import Literature.Topology.FourManifolds.BordismFourFiniteness
import HarnessLib

/-!
# Thom (1952), Thm V.10 in dimension four, from Lefschetz and Poincaré duality alone
(proof file for `Literature.Topology.FourManifolds.exists_isotropic_of_isOrientedBordant_of_isEmpty`)

Sibling proof file of `Literature.Topology.FourManifolds.BordismFourProofs` (where the named fact
`exists_isotropic_of_isOrientedBordant_of_isEmpty` — R. Thom, *Espaces fibrés en sphères et carrés
de Steenrod*, Ann. Sci. ENS 69 (1952), **Thm V.10** (p. 176) for `k = 1`: the cup form on
`H²(P; ℤ)/T` of a closed smooth `ℤ`-oriented 4-manifold which is an oriented boundary has an
isotropic submodule of half rank — is stated and proved from Thom's Cor. V.8,
`exists_isotropic_of_isOrientedBordant_of_isEmpty_of`) and of
`Literature.Topology.FourManifolds.BordismFourFiniteness` (where Cor. V.8,
`two_mul_boundaryImageRank_eq`, is proved from Lefschetz duality and Poincaré duality alone,
`two_mul_boundaryImageRank_eq_of_duality'`).

The printed proof (p. 176): "Si `V` est une variété-bord, on a `Φ(x, x) = 0` pour toute classe
`x ∈ A^{2k}`; or d'après le théorème V.8, le rang de `A^{2k}` est égal à `½ b^{2k}(V)`", where
`A = f^* H^*(M) ⊂ H^*(V)` for `V = ∂M` (Def. p. 175: `M` compact orientable with `∂m = v`), the
isotropy of `A^{2k}` is the easy half of Thm V.7 and Cor. V.8 (`r_p + r_{n-p} = b_p(V)`, p. 173)
comes from Thm V.7, i.e. from the duality theorem for manifolds with boundary (Thm V.4,
Cor. V.5 — Poincaré–Lefschetz duality) and Poincaré duality of `V`.

Composing the two proved edges records Thm V.10 (dimension four) with exactly the two textbook
duality theorems as remaining inputs, both standing named facts of
`Literature.AlgebraicTopology.SingularHomology`:

* `hL` — Lefschetz duality for compact 5-manifolds with boundary carrying a relative fundamental
  class, `bijective_relCapProduct_of_isRelFundamentalClass` (Spanier Thm. 6.3.12 = Hatcher
  Thm. 3.43; `…LefschetzDuality`);
* `hD` — Poincaré duality for closed `ℤ`-oriented 4-manifolds, `bijective_poincareDualityMap`
  (Hatcher Thm. 3.30; `…PoincareDuality`).

Everything else on Thom's path (fundamental classes, the normalization of a homological bordism
datum, universal coefficients, all finiteness statements, the duality ladder "half lives, half
dies", the isotropy of `A²`) is a theorem of `Literature`.  No new definitions, no named facts.

## References

* R. Thom, *Espaces fibrés en sphères et carrés de Steenrod*, Ann. Sci. ENS 69 (1952) 109–182:
  Thm V.4–Cor. V.5 (p. 172–173), Thm V.7 and Cor. V.8 (p. 173), Def. of "variété-bord" (p. 175),
  Thm V.10 (p. 176). [Thom1952]
* A. Hatcher, *Algebraic Topology*, CUP 2002, Thm. 3.30, Thm. 3.43. [Hatcher2002]
* E. H. Spanier, *Algebraic Topology*, Springer 1981, Ch. 6 §3 Thm. 12. [Spanier1981]
-/

noncomputable section

open scoped Manifold ContDiff Topology

universe u

namespace Literature.Topology.FourManifolds

section SPC4

/-- **Thom (1952), Thm V.10 in dimension four, from Lefschetz duality and Poincaré duality
alone.**  If `hL` (Spanier Thm. 6.3.12: `a ↦ a ⌢ z : H²(W; ℤ) → H₃(W, ∂W; ℤ)` is bijective for
every compact topological 5-manifold with boundary `W` and relative fundamental class `z`) and
`hD` (Hatcher Thm. 3.30: `a ↦ a ⌢ [P] : H²(P; ℤ) → H₂(P; ℤ)` is bijective for every closed
`ℤ`-oriented topological 4-manifold) hold, then for every closed smooth `ℤ`-oriented 4-manifold
`(P, π)` which is an oriented boundary (`IsOrientedBordant 4 π ν` with the second end empty —
Thom's "variété-bord", p. 175) the lattice `H²(P; ℤ)/T` contains a submodule `K` with
`Q_π(x, x) = 0` on `K` and `2 · rank K = rank H²(P; ℤ)/T`.  PROVED: Cor. V.8 from `hL`, `hD`
(`two_mul_boundaryImageRank_eq_of_duality'`), then V.8 ⟹ V.10
(`exists_isotropic_of_isOrientedBordant_of_isEmpty_of`: with `N = ∅` the isotropic
`A² = i^* H²(W) ⊆ H²(P; ℤ)/T ⊕ 0` has rank `r₂ = ½ b₂(P)`). [cite: Thom1952, Thm V.10 (p. 176)] -/
theorem exists_isotropic_of_isOrientedBordant_of_isEmpty_of_duality
    (hL : ∀ {W : Type u} [TopologicalSpace W] [T2Space W] [CompactSpace W]
      [ChartedSpace (EuclideanHalfSpace (4 + 1)) W]
      (z : ↥(Literature.AlgebraicTopology.SingularHomology.relativeSingularHomology ℤ ℤ W
        ((𝓡∂ (4 + 1)).boundary W) (4 + 1)))
      (hz : Literature.AlgebraicTopology.SingularHomology.IsRelFundamentalClass ℤ
        ((𝓡∂ (4 + 1)).boundary W) z),
      Literature.AlgebraicTopology.SingularHomology.bijective_relCapProduct_of_isRelFundamentalClass
        ℤ 4 W z hz (show 2 + (2 + 1) = 4 + 1 by rfl))
    (hD : ∀ {P : Type u} [TopologicalSpace P] [T2Space P] [CompactSpace P]
      [ChartedSpace (EuclideanSpace ℝ (Fin 4)) P]
      (π : Literature.AlgebraicTopology.SingularHomology.HomologicalOrientation ℤ P 4),
      Literature.AlgebraicTopology.SingularHomology.bijective_poincareDualityMap π
        two_add_two_eq_four) :
    exists_isotropic_of_isOrientedBordant_of_isEmpty.{u} :=
  exists_isotropic_of_isOrientedBordant_of_isEmpty_of (two_mul_boundaryImageRank_eq_of_duality' hL hD)

end SPC4

end Literature.Topology.FourManifolds

end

* **INSTRUCTIONS FOR THE TASK**
Retype word for word everything in the listing above from the line that holds "PROVED: Cor. V.8" down to the line that holds "[ChartedSpace (EuclideanHalfSpace (4". Keep both end lines and leave out the rest.

* **RESULT OF THIS EXERCISE**
`Q_π(x, x) = 0` on `K` and `2 · rank K = rank H²(P; ℤ)/T`.  PROVED: Cor. V.8 from `hL`, `hD`
(`two_mul_boundaryImageRank_eq_of_duality'`), then V.8 ⟹ V.10
(`exists_isotropic_of_isOrientedBordant_of_isEmpty_of`: with `N = ∅` the isotropic
`A² = i^* H²(W) ⊆ H²(P; ℤ)/T ⊕ 0` has rank `r₂ = ½ b₂(P)`). [cite: Thom1952, Thm V.10 (p. 176)] -/
theorem exists_isotropic_of_isOrientedBordant_of_isEmpty_of_duality
    (hL : ∀ {W : Type u} [TopologicalSpace W] [T2Space W] [CompactSpace W]
      [ChartedSpace (EuclideanHalfSpace (4 + 1)) W]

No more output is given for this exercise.